Work item:
Can you write out the whole listing exactly?

==*==

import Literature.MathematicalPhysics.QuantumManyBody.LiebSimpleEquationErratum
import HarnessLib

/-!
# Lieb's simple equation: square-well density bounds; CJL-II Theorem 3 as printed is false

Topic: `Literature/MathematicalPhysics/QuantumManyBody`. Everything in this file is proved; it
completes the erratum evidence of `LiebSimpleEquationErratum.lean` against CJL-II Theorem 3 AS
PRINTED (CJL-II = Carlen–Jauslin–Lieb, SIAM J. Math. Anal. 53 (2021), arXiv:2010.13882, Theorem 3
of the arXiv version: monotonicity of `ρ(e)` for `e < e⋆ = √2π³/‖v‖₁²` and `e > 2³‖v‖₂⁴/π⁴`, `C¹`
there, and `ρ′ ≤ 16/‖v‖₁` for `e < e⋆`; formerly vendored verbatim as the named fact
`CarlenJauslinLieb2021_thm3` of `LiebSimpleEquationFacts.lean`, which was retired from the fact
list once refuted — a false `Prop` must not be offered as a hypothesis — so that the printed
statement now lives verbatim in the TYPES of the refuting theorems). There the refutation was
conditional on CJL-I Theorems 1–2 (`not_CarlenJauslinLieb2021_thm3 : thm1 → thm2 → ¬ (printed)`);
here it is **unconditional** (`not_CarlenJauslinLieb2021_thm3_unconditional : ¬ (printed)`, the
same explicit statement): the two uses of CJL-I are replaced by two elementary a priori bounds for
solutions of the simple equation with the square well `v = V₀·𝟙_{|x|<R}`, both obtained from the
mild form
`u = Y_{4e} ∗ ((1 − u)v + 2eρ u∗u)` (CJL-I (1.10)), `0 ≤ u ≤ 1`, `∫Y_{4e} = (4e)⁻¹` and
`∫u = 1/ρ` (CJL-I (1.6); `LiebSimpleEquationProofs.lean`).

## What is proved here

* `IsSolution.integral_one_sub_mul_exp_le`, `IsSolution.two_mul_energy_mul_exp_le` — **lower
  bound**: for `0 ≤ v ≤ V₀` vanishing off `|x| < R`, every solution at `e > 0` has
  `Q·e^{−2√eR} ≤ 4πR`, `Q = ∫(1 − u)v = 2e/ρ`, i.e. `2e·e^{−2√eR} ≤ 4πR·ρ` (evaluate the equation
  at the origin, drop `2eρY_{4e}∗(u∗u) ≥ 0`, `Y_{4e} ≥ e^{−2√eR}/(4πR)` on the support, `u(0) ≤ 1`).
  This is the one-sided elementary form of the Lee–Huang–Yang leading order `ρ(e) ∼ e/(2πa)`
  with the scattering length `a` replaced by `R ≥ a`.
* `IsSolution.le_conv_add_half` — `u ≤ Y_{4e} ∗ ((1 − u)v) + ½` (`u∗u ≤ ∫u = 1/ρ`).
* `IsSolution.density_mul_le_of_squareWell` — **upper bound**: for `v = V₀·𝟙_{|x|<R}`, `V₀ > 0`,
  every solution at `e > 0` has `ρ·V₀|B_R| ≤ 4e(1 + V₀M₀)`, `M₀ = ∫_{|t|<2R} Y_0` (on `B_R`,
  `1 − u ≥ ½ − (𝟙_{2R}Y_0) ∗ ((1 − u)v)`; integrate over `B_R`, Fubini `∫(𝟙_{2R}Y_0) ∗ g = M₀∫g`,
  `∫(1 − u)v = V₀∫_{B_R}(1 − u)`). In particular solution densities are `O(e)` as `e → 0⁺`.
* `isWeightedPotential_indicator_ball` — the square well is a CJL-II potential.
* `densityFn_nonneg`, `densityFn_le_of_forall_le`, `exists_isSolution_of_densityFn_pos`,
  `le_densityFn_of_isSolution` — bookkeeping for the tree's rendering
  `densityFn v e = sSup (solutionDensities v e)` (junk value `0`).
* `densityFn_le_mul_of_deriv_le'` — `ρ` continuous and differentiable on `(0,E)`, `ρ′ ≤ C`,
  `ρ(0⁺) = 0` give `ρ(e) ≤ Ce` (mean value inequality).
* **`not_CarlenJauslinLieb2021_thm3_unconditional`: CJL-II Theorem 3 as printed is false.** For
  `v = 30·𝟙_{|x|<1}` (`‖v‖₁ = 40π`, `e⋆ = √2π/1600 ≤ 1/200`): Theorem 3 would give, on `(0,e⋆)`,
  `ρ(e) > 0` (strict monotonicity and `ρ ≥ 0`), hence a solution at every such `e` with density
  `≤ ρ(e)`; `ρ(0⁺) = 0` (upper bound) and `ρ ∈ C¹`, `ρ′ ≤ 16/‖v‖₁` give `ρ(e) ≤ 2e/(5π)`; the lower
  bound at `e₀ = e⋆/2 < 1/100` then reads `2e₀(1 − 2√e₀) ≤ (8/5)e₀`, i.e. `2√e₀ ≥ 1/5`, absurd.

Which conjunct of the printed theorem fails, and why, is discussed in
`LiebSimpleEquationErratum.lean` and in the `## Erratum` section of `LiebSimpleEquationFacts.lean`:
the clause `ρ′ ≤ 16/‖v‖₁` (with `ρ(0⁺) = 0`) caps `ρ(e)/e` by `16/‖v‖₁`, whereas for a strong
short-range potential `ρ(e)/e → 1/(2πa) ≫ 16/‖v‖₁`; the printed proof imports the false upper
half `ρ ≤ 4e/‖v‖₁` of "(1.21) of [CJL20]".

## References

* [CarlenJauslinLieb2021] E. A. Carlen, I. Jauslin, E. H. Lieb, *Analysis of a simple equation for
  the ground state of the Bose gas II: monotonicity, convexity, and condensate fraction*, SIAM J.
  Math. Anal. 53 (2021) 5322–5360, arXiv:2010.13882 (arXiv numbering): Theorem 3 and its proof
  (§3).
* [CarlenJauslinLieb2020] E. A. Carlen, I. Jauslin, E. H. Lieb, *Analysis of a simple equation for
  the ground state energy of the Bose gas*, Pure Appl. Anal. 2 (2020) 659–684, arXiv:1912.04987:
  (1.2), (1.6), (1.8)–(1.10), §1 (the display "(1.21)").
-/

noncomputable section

==*==

Response below:
import Literature.MathematicalPhysics.QuantumManyBody.LiebSimpleEquationErratum
import HarnessLib

/-!
# Lieb's simple equation: square-well density bounds; CJL-II Theorem 3 as printed is false

Topic: `Literature/MathematicalPhysics/QuantumManyBody`. Everything in this file is proved; it
completes the erratum evidence of `LiebSimpleEquationErratum.lean` against CJL-II Theorem 3 AS
PRINTED (CJL-II = Carlen–Jauslin–Lieb, SIAM J. Math. Anal. 53 (2021), arXiv:2010.13882, Theorem 3
of the arXiv version: monotonicity of `ρ(e)` for `e < e⋆ = √2π³/‖v‖₁²` and `e > 2³‖v‖₂⁴/π⁴`, `C¹`
there, and `ρ′ ≤ 16/‖v‖₁` for `e < e⋆`; formerly vendored verbatim as the named fact
`CarlenJauslinLieb2021_thm3` of `LiebSimpleEquationFacts.lean`, which was retired from the fact
list once refuted — a false `Prop` must not be offered as a hypothesis — so that the printed
statement now lives verbatim in the TYPES of the refuting theorems). There the refutation was
conditional on CJL-I Theorems 1–2 (`not_CarlenJauslinLieb2021_thm3 : thm1 → thm2 → ¬ (printed)`);
here it is **unconditional** (`not_CarlenJauslinLieb2021_thm3_unconditional : ¬ (printed)`, the
same explicit statement): the two uses of CJL-I are replaced by two elementary a priori bounds for
solutions of the simple equation with the square well `v = V₀·𝟙_{|x|<R}`, both obtained from the
mild form
`u = Y_{4e} ∗ ((1 − u)v + 2eρ u∗u)` (CJL-I (1.10)), `0 ≤ u ≤ 1`, `∫Y_{4e} = (4e)⁻¹` and
`∫u = 1/ρ` (CJL-I (1.6); `LiebSimpleEquationProofs.lean`).

## What is proved here

* `IsSolution.integral_one_sub_mul_exp_le`, `IsSolution.two_mul_energy_mul_exp_le` — **lower
  bound**: for `0 ≤ v ≤ V₀` vanishing off `|x| < R`, every solution at `e > 0` has
  `Q·e^{−2√eR} ≤ 4πR`, `Q = ∫(1 − u)v = 2e/ρ`, i.e. `2e·e^{−2√eR} ≤ 4πR·ρ` (evaluate the equation
  at the origin, drop `2eρY_{4e}∗(u∗u) ≥ 0`, `Y_{4e} ≥ e^{−2√eR}/(4πR)` on the support, `u(0) ≤ 1`).
  This is the one-sided elementary form of the Lee–Huang–Yang leading order `ρ(e) ∼ e/(2πa)`
  with the scattering length `a` replaced by `R ≥ a`.
* `IsSolution.le_conv_add_half` — `u ≤ Y_{4e} ∗ ((1 − u)v) + ½` (`u∗u ≤ ∫u = 1/ρ`).
* `IsSolution.density_mul_le_of_squareWell` — **upper bound**: for `v = V₀·𝟙_{|x|<R}`, `V₀ > 0`,
  every solution at `e > 0` has `ρ·V₀|B_R| ≤ 4e(1 + V₀M₀)`, `M₀ = ∫_{|t|<2R} Y_0` (on `B_R`,
  `1 − u ≥ ½ − (𝟙_{2R}Y_0) ∗ ((1 − u)v)`; integrate over `B_R`, Fubini `∫(𝟙_{2R}Y_0) ∗ g = M₀∫g`,
  `∫(1 − u)v = V₀∫_{B_R}(1 − u)`). In particular solution densities are `O(e)` as `e → 0⁺`.
* `isWeightedPotential_indicator_ball` — the square well is a CJL-II potential.
* `densityFn_nonneg`, `densityFn_le_of_forall_le`, `exists_isSolution_of_densityFn_pos`,
  `le_densityFn_of_isSolution` — bookkeeping for the tree's rendering
  `densityFn v e = sSup (solutionDensities v e)` (junk value `0`).
* `densityFn_le_mul_of_deriv_le'` — `ρ` continuous and differentiable on `(0,E)`, `ρ′ ≤ C`,
  `ρ(0⁺) = 0` give `ρ(e) ≤ Ce` (mean value inequality).
* **`not_CarlenJauslinLieb2021_thm3_unconditional`: CJL-II Theorem 3 as printed is false.** For
  `v = 30·𝟙_{|x|<1}` (`‖v‖₁ = 40π`, `e⋆ = √2π/1600 ≤ 1/200`): Theorem 3 would give, on `(0,e⋆)`,
  `ρ(e) > 0` (strict monotonicity and `ρ ≥ 0`), hence a solution at every such `e` with density
  `≤ ρ(e)`; `ρ(0⁺) = 0` (upper bound) and `ρ ∈ C¹`, `ρ′ ≤ 16/‖v‖₁` give `ρ(e) ≤ 2e/(5π)`; the lower
  bound at `e₀ = e⋆/2 < 1/100` then reads `2e₀(1 − 2√e₀) ≤ (8/5)e₀`, i.e. `2√e₀ ≥ 1/5`, absurd.

Which conjunct of the printed theorem fails, and why, is discussed in
`LiebSimpleEquationErratum.lean` and in the `## Erratum` section of `LiebSimpleEquationFacts.lean`:
the clause `ρ′ ≤ 16/‖v‖₁` (with `ρ(0⁺) = 0`) caps `ρ(e)/e` by `16/‖v‖₁`, whereas for a strong
short-range potential `ρ(e)/e → 1/(2πa) ≫ 16/‖v‖₁`; the printed proof imports the false upper
half `ρ ≤ 4e/‖v‖₁` of "(1.21) of [CJL20]".

## References

* [CarlenJauslinLieb2021] E. A. Carlen, I. Jauslin, E. H. Lieb, *Analysis of a simple equation for
  the ground state of the Bose gas II: monotonicity, convexity, and condensate fraction*, SIAM J.
  Math. Anal. 53 (2021) 5322–5360, arXiv:2010.13882 (arXiv numbering): Theorem 3 and its proof
  (§3).
* [CarlenJauslinLieb2020] E. A. Carlen, I. Jauslin, E. H. Lieb, *Analysis of a simple equation for
  the ground state energy of the Bose gas*, Pure Appl. Anal. 2 (2020) 659–684, arXiv:1912.04987:
  (1.2), (1.6), (1.8)–(1.10), §1 (the display "(1.21)").
-/

noncomputable section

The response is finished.